Warmline Consultation Service

phone face with dials

The CITC Warmline Service provides clinical TB consultation, pediatric case consultation, and TB prevention recommendations to private- and public-sector clinicians free of charge. (The service is not a substitute for medical care or consultation with local experts.) Warmline consultants are experienced clinicians and academic faculty in the field of TB affiliated with the University of California, San Francisco and other TB centers.

To request a consultation:

Option 1: New! Visit: CITC.idcrowd.org, register as a member, and complete the information requested

Option 2: Email: Currytbcenter@ucsf.edu   

Option 3: Call toll-free 877-390-6682 or 415-502-4700, leave a voicemail

In the voicemail message or email, please provide the following:

  • Full name (please clearly spell out your name)
  • Email address and telephone number (and best times to reach you within the next 48 hours)
  • Organization, city, and state
  • A brief summary of your question and approximate age of the patient; please do not include the patient’s name or any other unique identifiers.

Warmline consultation requests are received by a CITC staff member and then forwarded to the consultant on duty for that week. Requestors receive a response from the consultant within two business days. 

Please note:

  • All consultation requests will be shared with the TB program staff in your jurisdiction.
  • Requests from outside the TB COE Western Region are referred to the TB COE that serves the requester's jurisdiction.

CITC also offers longitudinal TB medical consultation for providers or programs on a case-by-case basis for ongoing advice on challenging cases; i.e., drug-resistant TB, cases complicated by co-existing conditions, or other difficult circumstances. A dedicated physician/nurse team of Curry consultants can provide advice regarding diagnosis, treatment, and ongoing case management.

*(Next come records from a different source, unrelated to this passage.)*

/-- **`NumCond₂` holds along the family** (for `σ` beyond explicit thresholds), for every
coefficient vector within the Siegel house bound. Hypotheses: `n ≥ 1`, `dd < n`,
`a·dd + 2b + 2n + 4 ≤ a·n`, `b ≥ b₀(h, n, ℓ, hdeg, dd)`, a natural `G' ≥ G` and `σ ≥ G'`, and the
thresholds of `NumCondExponents.exponent_ineq` and `Family.sizes_le_W`.
[cite: BakerWustholz2007, §6.8 (p. 119)] -/
theorem numCond₂_family (F : Family) {n : ℕ} (hn' : Fintype.card (β ⊕ (γ ⊕ δ)) = n) (hn : 1 ≤ n)
    (ha : F.a * B.dd + 2 * F.b + 2 * n + 4 ≤ F.a * n)
    (hb : Family.b₀ F n B.dd B.gens.h B.hdeg ≤ F.b)
    {G' : ℕ} (hG' : B.bigConst ≤ G') {σ : ℕ} (hσG : G' ≤ σ)
    (hσ1 : Family.κD n B.dd * (1 + (2 * (n * F.ℓ) + 3) ^ 2 * G' ^ 2) ≤ σ)
    (hσ2 : Family.κD n B.dd * (2 + (n * F.ℓ) ^ 2) ≤ σ)
    (hσ3 : (F.a * n + 1) * (4 * n + 3 * n + B.gens.h * (4 * n + 3 * n + B.hdeg * Family.κD n B.dd + 4 * n) +
        B.gens.h * (4 * n + B.hdeg * Family.κD n B.dd + 8 * n)) ≤ σ)
    (hσW : B.hdeg * Family.κD n B.dd + 8 * n + n * F.ℓ + Family.κD n B.dd + 3 ≤ σ)
    {ξ : UIdx β γ δ (F.D' n B.dd σ) → 𝓞 B.K}
    (hξ : ∀ u, house ((ξ u : 𝓞 B.K) : B.K) ≤ B.siegelHouseBound (F.D' n B.dd σ) (F.T n σ) (Family.S₀ n σ)) :
    B.NumCond₂ ξ (F.T n σ) (Family.S₀ n σ) (F.S₁ n σ) (F.T' n σ) (F.R n σ) := by
  -- basic facts about `σ`
  have hG2 := B.bigConst_spec.1
  have hG1 := B.one_le_bigConst
  have hGσ : B.bigConst ≤ (σ : ℝ) := hG'.trans (by exact_mod_cast hσG)
  have hσr2 : (2 : ℝ) ≤ σ := by linarith
  have hσone : 1 ≤ σ := by
    have : (1 : ℝ) ≤ σ := by linarith
    exact_mod_cast this
  have hσr1 : (1 : ℝ) < σ := by linarith
  have hexp : 1 + F.a * B.dd ≤ F.a * n := by omega
  have ha1 : 1 ≤ F.a := by
    by_contra h0
    have : F.a = 0 := by omega
    rw [this] at ha; omega
  have h1 : 1 ≤ B.gens.h := B.gens.one_le_h
  -- the sizes and `W`
  have hW1 : (1 : ℝ) ≤ (σ : ℝ) ^ (F.a * n + 1) := one_le_pow₀ (by linarith)
  obtain ⟨sD, sT', sS₁, sS₀, sT, sP⟩ := F.sizes_le_W hn B.hdeg hσone hexp ha1 hσW
  have castW : ∀ {m : ℕ}, m ≤ σ ^ (F.a * n + 1) → (m : ℝ) ≤ (σ : ℝ) ^ (F.a * n + 1) := fun hm => by
    exact_mod_cast hm
  have hWD : (F.D' n B.dd σ : ℝ) + 1 ≤ (σ : ℝ) ^ (F.a * n + 1) := by have := castW sD; push_cast at this; exact this
  have hWT' : (F.T' n σ : ℝ) ≤ (σ : ℝ) ^ (F.a * n + 1) := castW sT'
  have hWS₁ : (F.S₁ n σ : ℝ) + 1 ≤ (σ : ℝ) ^ (F.a * n + 1) := by have := castW sS₁; push_cast at this; exact this
  have hWS₀ : (Family.S₀ n σ : ℝ) + 1 ≤ (σ : ℝ) ^ (F.a * n + 1) := by have := castW sS₀; push_cast at this; exact this
  have hWT : ((Fintype.card (β ⊕ (γ ⊕ δ)) * F.D' n B.dd σ * B.hdeg : ℕ) : ℝ) + 2 * (F.T n σ) + 1 ≤
      (σ : ℝ) ^ (F.a * n + 1) := by
    rw [hn']; have := castW sT; push_cast at this ⊢; linarith
  have hWP : ((Fintype.card (β ⊕ (γ ⊕ δ)) * F.D' n B.dd σ * B.hdeg : ℕ) : ℝ) + 2 * (F.T' n σ) ≤
      (σ : ℝ) ^ (F.a * n + 1) := by
    rw [hn']; have := castW sP; push_cast at this ⊢; linarith
  have hqp : 2 * ((Family.S₀ n σ + 1) * F.T n σ ^ B.dd) ≤ (F.D' n B.dd σ + 1) ^ Fintype.card (β ⊕ (γ ⊕ δ)) := by
    rw [hn']; exact F.two_p_le_q hn hσone
  have hp : 0 < (Family.S₀ n σ + 1) * F.T n σ ^ B.dd := Nat.mul_pos (Nat.succ_pos _) (pow_pos (F.T_pos n hn hσone) _)
  -- `R`, `θ`
  obtain ⟨hR0, hR2⟩ := F.R_bounds n hn hσone
  have hRR' := F.R_le_R' (n := n) hσone
  have hθ1 : ((σ : ℝ) ^ F.b)⁻¹ ≤ 1 := inv_le_one_of_one_le₀ (one_le_pow₀ (by linarith))
  have hθeq : 2 * ((F.S₁ n σ : ℝ) + Family.S₀ n σ) / F.R n σ ≤ ((σ : ℝ) ^ F.b)⁻¹ := by
    have hRdef : F.R n σ = (σ : ℝ) ^ F.b * (2 * ((F.S₁ n σ : ℝ) + Family.S₀ n σ)) := by
      unfold Family.R Family.S₁; push_cast; ring
    have hsum : (0 : ℝ) < 2 * ((F.S₁ n σ : ℝ) + Family.S₀ n σ) := by
      rw [hRdef] at hR0
      have hb : (0 : ℝ) < (σ : ℝ) ^ F.b := by positivity
      exact (pos_iff_pos_of_mul_pos hR0).mp hb
    rw [hRdef, div_le_iff₀ (by positivity)]
    rw [show ((σ : ℝ) ^ F.b)⁻¹ * ((σ : ℝ) ^ F.b * (2 * ((F.S₁ n σ : ℝ) + Family.S₀ n σ))) =
      2 * ((F.S₁ n σ : ℝ) + Family.S₀ n σ) from by field_simp]
  intro s hs k hk
  have hk' : k ≤ F.T' n σ := hk.le
  -- the envelopes
  have e1 := B.orderLoss_le hk' hW1 hWT'
  have eU : (Fintype.card (UIdx β γ δ (F.D' n B.dd σ)) : ℝ) ≤ ((σ : ℝ) ^ (F.a * n + 1)) ^ n := by
    rw [card_UIdx, hn']; push_cast; exact pow_le_pow_left₀ (by positivity) hWD n
  have e3 := B.houseXi_le ξ hξ hW1 hWD hqp hp
  have eA := B.houseBound_le (F.D' n B.dd σ) (F.T n σ) (Family.S₀ n σ) hW1 hWT hWS₀
  have e4 := B.growth_le (Fintype.card (β ⊕ (γ ⊕ δ)) * F.D' n B.dd σ) hR0.le hRR' hG'
  have e5 := saving_le (T := F.T n σ) hR0 hθeq hθ1 hs hk'
  have e6 := B.dAt_pow_le (D := Fintype.card (β ⊕ (γ ⊕ δ)) * F.D' n B.dd σ) hs hk'
  have e7 := B.lineValBound_le ξ hξ hW1 hWD hqp hp hWT' hWP hWS₁ hs hk'
  -- rename `card` to `n` in the envelopes and in the goal
  rw [hn'] at e3 eA e4 e6 e7
  rw [hn']
  -- notation for the real quantities
  have hG0 : (0 : ℝ) ≤ B.bigConst := by linarith
  have hσ0 : (0 : ℝ) ≤ σ := by linarith
  have hWr0 : (0 : ℝ) ≤ (σ : ℝ) ^ (F.a * n + 1) := by positivity
  have hθ0 : (0 : ℝ) ≤ ((σ : ℝ) ^ F.b)⁻¹ := by positivity
  have hA1 := B.one_le_houseBound (F.D' n B.dd σ) (F.T n σ) (Family.S₀ n σ)
  have hA0 : (0 : ℝ) ≤ B.houseBound (F.D' n B.dd σ) (F.T n σ) (Family.S₀ n σ) := zero_le_one.trans hA1
  -- identify the exponents with the `Family` names
  have iET : B.expE (n * F.D' n B.dd σ) (F.T n σ) = F.ET n B.dd B.hdeg σ := rfl
  have iE' : B.expE (n * F.D' n B.dd σ) (F.T' n σ) = F.E' n B.dd B.hdeg σ := rfl
  rw [iET] at eA
  rw [iE'] at e6
  -- substitute the house bound into `e3`, `e7`
  set EA : ℝ := B.bigConst ^ ((Family.S₀ n σ + 1) * F.ET n B.dd B.hdeg σ + 2 * F.T n σ + n * F.D' n B.dd σ +
      (Family.S₀ n σ + 1) * (n * F.D' n B.dd σ * B.hdeg + 2 * F.T n σ)) *
    ((σ : ℝ) ^ (F.a * n + 1)) ^ (F.T n σ + (n * F.D' n B.dd σ * B.hdeg + 2 * F.T n σ)) with hEA
  have hEA0 : 0 ≤ EA := by rw [hEA]; positivity
  have e3' : B.houseXi ξ ≤ B.bigConst ^ 3 * ((σ : ℝ) ^ (F.a * n + 1)) ^ (2 * n) * EA :=
    e3.trans (mul_le_mul_of_nonneg_left eA (by positivity))
  have e7' : B.lineValBound ξ s k ≤
      B.bigConst ^ (2 * F.T' n σ + 3 + n * F.D' n B.dd σ + (F.S₁ n σ + 1) * (n * F.D' n B.dd σ * B.hdeg + 2 * F.T' n σ)) *
        ((σ : ℝ) ^ (F.a * n + 1)) ^ (2 * F.T' n σ + 3 * n + (n * F.D' n B.dd σ * B.hdeg + 2 * F.T' n σ)) * EA :=
    e7.trans (mul_le_mul_of_nonneg_left eA (by positivity))
  -- nonnegativity of the true factors
  have n1 : (0 : ℝ) ≤ (k.factorial : ℝ) * ((k : ℝ) * B.dirNorm + 1) ^ k := by
    have := B.dirNorm_nonneg; positivity
  have nU : (0 : ℝ) ≤ (Fintype.card (UIdx β γ δ (F.D' n B.dd σ)) : ℝ) := Nat.cast_nonneg _
  have nH : (0 : ℝ) ≤ B.houseXi ξ := zero_le_one.trans (B.one_le_houseXi ξ)
  have nG : (0 : ℝ) ≤ Real.exp (thetaGrowthC (β := β) B.L B.κM * (1 + (F.R n σ * ‖B.v‖ + 1) ^ 2)) ^ (n * F.D' n B.dd σ) :=
    pow_nonneg (Real.exp_nonneg _) _
  have nS : (0 : ℝ) ≤ (2 * ((s : ℝ) + Family.S₀ n σ) / F.R n σ) ^ ((F.T n σ - k) * (Family.S₀ n σ + 1)) := by
    positivity
  have nD : (0 : ℝ) ≤ |(B.dAt s : ℝ)| ^ B.expE (n * F.D' n B.dd σ) k := by positivity
  have nL : (0 : ℝ) ≤ B.lineValBound ξ s k := B.lineValBound_nonneg ξ s k
  -- block 2: `#U · H_ξ · growth`
  have b2 : (Fintype.card (UIdx β γ δ (F.D' n B.dd σ)) : ℝ) * B.houseXi ξ *
        Real.exp (thetaGrowthC (β := β) B.L B.κM * (1 + (F.R n σ * ‖B.v‖ + 1) ^ 2)) ^ (n * F.D' n B.dd σ) ≤
      ((σ : ℝ) ^ (F.a * n + 1)) ^ n * (B.bigConst ^ 3 * ((σ : ℝ) ^ (F.a * n + 1)) ^ (2 * n) * EA) *
        B.bigConst ^ (n * F.D' n B.dd σ * (1 + (F.R' n σ + 1) ^ 2 * G' ^ 2)) :=
    mul_le_mul (mul_le_mul eU e3' nH (by positivity)) e4 nG (by positivity)
  -- block 4: the Liouville factors
  have b4 : |(B.dAt s : ℝ)| ^ B.expE (n * F.D' n B.dd σ) k *
        (|(B.dAt s : ℝ)| ^ B.expE (n * F.D' n B.dd σ) k * B.lineValBound ξ s k) ^ (B.gens.h - 1) ≤
      B.bigConst ^ ((F.S₁ n σ + 1) * F.E' n B.dd B.hdeg σ) *
        (B.bigConst ^ ((F.S₁ n σ + 1) * F.E' n B.dd B.hdeg σ) *
          (B.bigConst ^ (2 * F.T' n σ + 3 + n * F.D' n B.dd σ + (F.S₁ n σ + 1) * (n * F.D' n B.dd σ * B.hdeg + 2 * F.T' n σ)) *
            ((σ : ℝ) ^ (F.a * n + 1)) ^ (2 * F.T' n σ + 3 * n + (n * F.D' n B.dd σ * B.hdeg + 2 * F.T' n σ)) * EA)) ^
        (B.gens.h - 1) :=
    mul_le_mul e6 (pow_le_pow_left₀ (by positivity) (mul_le_mul e6 e7' nL (by positivity)) _) (by positivity)
      (by positivity)
  -- the whole left-hand side
  have hLHS := mul_le_mul (mul_le_mul (mul_le_mul e1 b2 (by positivity) (by positivity)) e5 nS (by positivity))
    b4 (by positivity) (by positivity)
  refine lt_of_le_of_lt hLHS ?_
  -- collect the exponents
  obtain ⟨h₁, hh₁⟩ : ∃ h₁, B.gens.h = h₁ + 1 := ⟨B.gens.h - 1, by omega⟩
  have hX := F.exponent_ineq (n := n) (dd := B.dd) (h := B.gens.h) (hdeg := B.hdeg) (G' := G') hn ha hb hσone hσ1 hσ2 hσ3
  have key : B.bigConst ^ (F.X₁ n B.dd B.gens.h B.hdeg G' σ) * ((σ : ℝ) ^ (F.a * n + 1)) ^ (F.X₂ n B.dd B.gens.h B.hdeg σ) *
      (((σ : ℝ) ^ F.b)⁻¹) ^ (F.Msave n σ) <
      (B.thetaLowc * Real.exp (-(B.thetaLowC * (1 + (s : ℝ) ^ 2)))) ^ (n * F.D' n B.dd σ) := by
    -- right-hand side from below
    have hY : n * F.D' n B.dd σ * (2 + s ^ 2) ≤ F.Y n B.dd σ := by
      unfold Family.Y Family.Dn
      exact Nat.mul_le_mul_left _ (Nat.add_le_add_left (Nat.pow_le_pow_left hs 2) 2)
    have hR := B.rhs_ge (n * F.D' n B.dd σ) s
    have hR' : ((σ : ℝ) ^ F.Y n B.dd σ)⁻¹ ≤ (B.thetaLowc * Real.exp (-(B.thetaLowC * (1 + (s : ℝ) ^ 2)))) ^ (n * F.D' n B.dd σ) := by
      refine le_trans ?_ hR
      rw [inv_le_inv₀ (by positivity) (by positivity)]
      calc B.bigConst ^ (n * F.D' n B.dd σ * (2 + s ^ 2)) ≤ (σ : ℝ) ^ (n * F.D' n B.dd σ * (2 + s ^ 2)) :=
            pow_le_pow_left₀ hG0 hGσ _
        _ ≤ (σ : ℝ) ^ F.Y n B.dd σ := pow_le_pow_right₀ hσr1.le hY
    refine lt_of_lt_of_le ?_ hR'
    -- left-hand side from above, as a single power of `σ`
    have hGX : B.bigConst ^ (F.X₁ n B.dd B.gens.h B.hdeg G' σ) ≤ (σ : ℝ) ^ (F.X₁ n B.dd B.gens.h B.hdeg G' σ) :=
      pow_le_pow_left₀ hG0 hGσ _
    have hpos : (0 : ℝ) < (σ : ℝ) ^ (F.b * F.Msave n σ) := by positivity
    have hposY : (0 : ℝ) < (σ : ℝ) ^ F.Y n B.dd σ := by positivity
    calc B.bigConst ^ (F.X₁ n B.dd B.gens.h B.hdeg G' σ) * ((σ : ℝ) ^ (F.a * n + 1)) ^ (F.X₂ n B.dd B.gens.h B.hdeg σ) *
          (((σ : ℝ) ^ F.b)⁻¹) ^ (F.Msave n σ)
        ≤ (σ : ℝ) ^ (F.X₁ n B.dd B.gens.h B.hdeg G' σ) * ((σ : ℝ) ^ (F.a * n + 1)) ^ (F.X₂ n B.dd B.gens.h B.hdeg σ) *
          (((σ : ℝ) ^ F.b)⁻¹) ^ (F.Msave n σ) :=
          mul_le_mul_of_nonneg_right (mul_le_mul_of_nonneg_right hGX (by positivity)) (by positivity)
      _ = (σ : ℝ) ^ (F.X₁ n B.dd B.gens.h B.hdeg G' σ + (F.a * n + 1) * F.X₂ n B.dd B.gens.h B.hdeg σ) *
          ((σ : ℝ) ^ (F.b * F.Msave n σ))⁻¹ := by
          rw [inv_pow, ← pow_mul, ← pow_mul, pow_add]
      _ < ((σ : ℝ) ^ F.Y n B.dd σ)⁻¹ := by
          have hmain : (σ : ℝ) ^ (F.X₁ n B.dd B.gens.h B.hdeg G' σ + (F.a * n + 1) * F.X₂ n B.dd B.gens.h B.hdeg σ) *
              (σ : ℝ) ^ F.Y n B.dd σ < (σ : ℝ) ^ (F.b * F.Msave n σ) := by
            rw [← pow_add]; exact pow_lt_pow_right₀ hσr1 hX
          rw [inv_eq_one_div ((σ : ℝ) ^ F.Y n B.dd σ), lt_div_iff₀ hposY, mul_assoc,
            mul_comm (((σ : ℝ) ^ (F.b * F.Msave n σ))⁻¹), ← mul_assoc, ← div_eq_mul_inv, div_lt_one hpos]
          exact hmain
  refine lt_of_eq_of_lt ?_ key
  rw [hEA]
  unfold Family.X₁ Family.X₂ Family.Msave Family.NA₁ Family.NA₂ Family.L₁ Family.L₂ Family.P₁ Family.Dn
  rw [hh₁, Nat.add_sub_cancel]
  ring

Download Warmline Flyer (PDF, 204 KB)

Note: The Warmline is not a substitute for medical care or consultation with local experts or public health authorities. Requestors are free to disregard any advice offered. Final clinical decisions are the sole responsibility of the healthcare provider. Tuberculosis is a reportable disease and as such, healthcare professionals have a responsibility to act in accordance with local, regional, and state protocols, administrative rules and statutes. You are strongly encouraged to contact the TB program in your jurisdiction.